* **Exercise instructions**
There is a line below that contains "left end suffices.". Please reproduce it and all following lines exactly, through the final one.

*** Provided information ***

/-!
# Absolute continuity of the transition probabilities of the pinned chain (no hypoellipticity)

Trunk T-KINETIC (Literature/MathematicalPhysics/KineticTheory). Final file of the second seat of the
provefact unit for the named fact `CuneoEckmannHairerReyBellet2018_pinnedChain`
(`LangevinChainNESS.lean`; Cuneo–Eckmann–Hairer–Rey-Bellet 2018, Thm 2.13, weak-stationarity
corollary for the pinned anharmonic chain). Everything is PROVED; no named facts are introduced.

## Main results

* `pinnedChain_transitionKernel_one_absolutelyContinuous` — **for the pinned chain
  (`ω₂ > 0`, `lam, β ≥ 0`, `γ, T_L > 0`, `N ≥ 1`) and every initial condition `z`, the transition
  probability `P_1(z, ·)` of the SDE (2.2) (the kernels `OscillatorChain.transitionKernel` of
  `LangevinChainKernel.lean`) is absolutely continuous with respect to Lebesgue measure** — the
  absolute-continuity half of CEHR Prop. 3.2, printed as a consequence of Hörmander's theorem for
  `∂_t - L`, here proved WITHOUT any hypoellipticity theorem.
* `CuneoEckmannHairerReyBellet2018_pinnedChain_of_H2` — hence (with
  `CuneoEckmannHairerReyBellet2018_pinnedChain_of_H2_of_absolutelyContinuous`,
  `LangevinChainNESSFromH2.lean`) **the named fact follows from the Lyapunov condition H2 alone**
  (CEHR Thm 5.1 / Rem 5.2, named fact `CuneoEckmannHairerReyBellet2018_H2`): the dependence on
  `Literature.Analysis.Distribution.Hormander1967_thm11` of
  `CuneoEckmannHairerReyBellet2018_pinnedChain_of_H2_of_hormander` (`LangevinChainDynkin.lean`) is
  removed.

## The argument (a finite-dimensional "partial Malliavin calculus" for additive noise)

Fix `z` and a level `m`. By `BrownianSkeleton.lean` the Brownian pair on `[0,1]` is
`B = PL^m(Ξ) + R` with the skeleton `Ξ = pairSkel m` (the `2·2^m` dyadic increments, whose law is
absolutely continuous on `ℝ^{2·2^m}`) INDEPENDENT of the remainder `R = pairRem m`. Since the
noise is additive, the state at time `1` is `Φ₁(z, B) = E_R(Ξ)` where, for every (raw) remainder
`r`, `E_r(x) = chainFlow z (noise(r) + PL-bath-noise(x)) 1` (`skelFlowMap`,
`pinnedChain_solMap_one_eq_skelFlowMap`) is a `C^∞` function of the skeleton `x`
(`LangevinChainVariational.lean`: `contDiff_skelFlowMap`), with derivative
`D E_r(x) δ = w_δ(1)`, `w_δ` the variational solution. Let `S_m` be the event that
`D E_R(Ξ)` is ONTO phase space (measurable: it is `{det(J Jᵀ) ≠ 0}` for the Jacobian matrix `J`,
whose entries are limits of difference quotients, `measurable_fderiv_skelFlowMap_apply`,
`gramDet`). Then for a Lebesgue-null `B`:

* `P(Φ ∈ B, S_m) = 0`: conditionally on `R = r` this is the Gaussian (hence Lebesgue-dominated)
  measure of `{x : D E_r(x) onto} ∩ E_r⁻¹(B)`, which is Lebesgue-null because submersions pull null
  sets back to null sets (`Literature/Analysis/Calculus/SubmersionNullPreimage.lean`);
  `measure_pairSkel_pairRem_eq_zero_of_volume` does the conditioning.
* `P(S_m) → 1`: along EVERY Brownian path the ranges of `D E_{R_m}(Ξ_m)` increase with `m`
  (a level-`m` direction refines to a level-`m+1` direction with the same forcing,
  `range_fderiv_skelFlowMap_mono`, `plInterp_refineIncr`), hence stabilise (phase space is
  finite-dimensional, `monotone_stabilizes_iff_noetherian`); if the stable range were proper, a
  nonzero costate `c` (`ċ = -DY(ζ)ᵀ c` along the Brownian trajectory `ζ`, produced by
  `exists_linearODE_solution_of_continuous`) would pair to zero with all variational endpoints,
  in particular those of the left-bath dyadic tent forcings, so that all dyadic means of its
  left-bath momentum component vanish and `c(1) = 0` (`LangevinChainCostate.lean`:
  `dualPair_costate_one_tent`, `costate_one_eq_zero_of_dyadic` — linearised observability of the
  chain through its left end, `V'' = 1 + 3βr² ≠ 0`), a contradiction
  (`exists_forall_range_fderiv_skelFlowMap_eq_top`).

So `P(Φ ∈ B) ≤ P(S_mᶜ) → 0`.

## References

* N. Cuneo, J.-P. Eckmann, M. Hairer, L. Rey-Bellet, *Non-equilibrium steady states for networks
  of oscillators*, Electron. J. Probab. 23 (2018) no. 55 (arXiv:1712.09413): Thm 2.13, Prop. 3.2,
  Prop. 4.1. Page numbers refer to the arXiv version.
* J.-M. Bismut, *Martingales, the Malliavin calculus and hypoellipticity under general
  Hörmander's conditions*, Z. Wahrsch. verw. Gebiete 56 (1981) 469–505 (absolute continuity from
  finite-dimensional perturbations of the noise). [folklore]

## Design choices

* Time `1` only (what `LangevinChainNESSFromH2.lean` consumes); the same proof gives every
  `t > 0` after rescaling the dyadic skeleton to `[0, t]`.
* The right bath is not used (`T_R` arbitrary): observability through the left end suffices.
* Surjectivity is encoded by the Gram determinant `det (J Jᵀ) ≠ 0` of the Jacobian matrix in the
  standard coordinates (`jacMat`, `gramMat`; `range_eq_top_of_det_gramMat_ne_zero`,
  `det_gramMat_ne_zero_of_range_eq_top`), which makes the surjectivity events measurable and
  their skeleton sections open.
-/

noncomputable section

*** End of Provided information ***

* **Answer box**
* The right bath is not used (`T_R` arbitrary): observability through the left end suffices.
* Surjectivity is encoded by the Gram determinant `det (J Jᵀ) ≠ 0` of the Jacobian matrix in the
  standard coordinates (`jacMat`, `gramMat`; `range_eq_top_of_det_gramMat_ne_zero`,
  `det_gramMat_ne_zero_of_range_eq_top`), which makes the surjectivity events measurable and
  their skeleton sections open.
-/

noncomputable section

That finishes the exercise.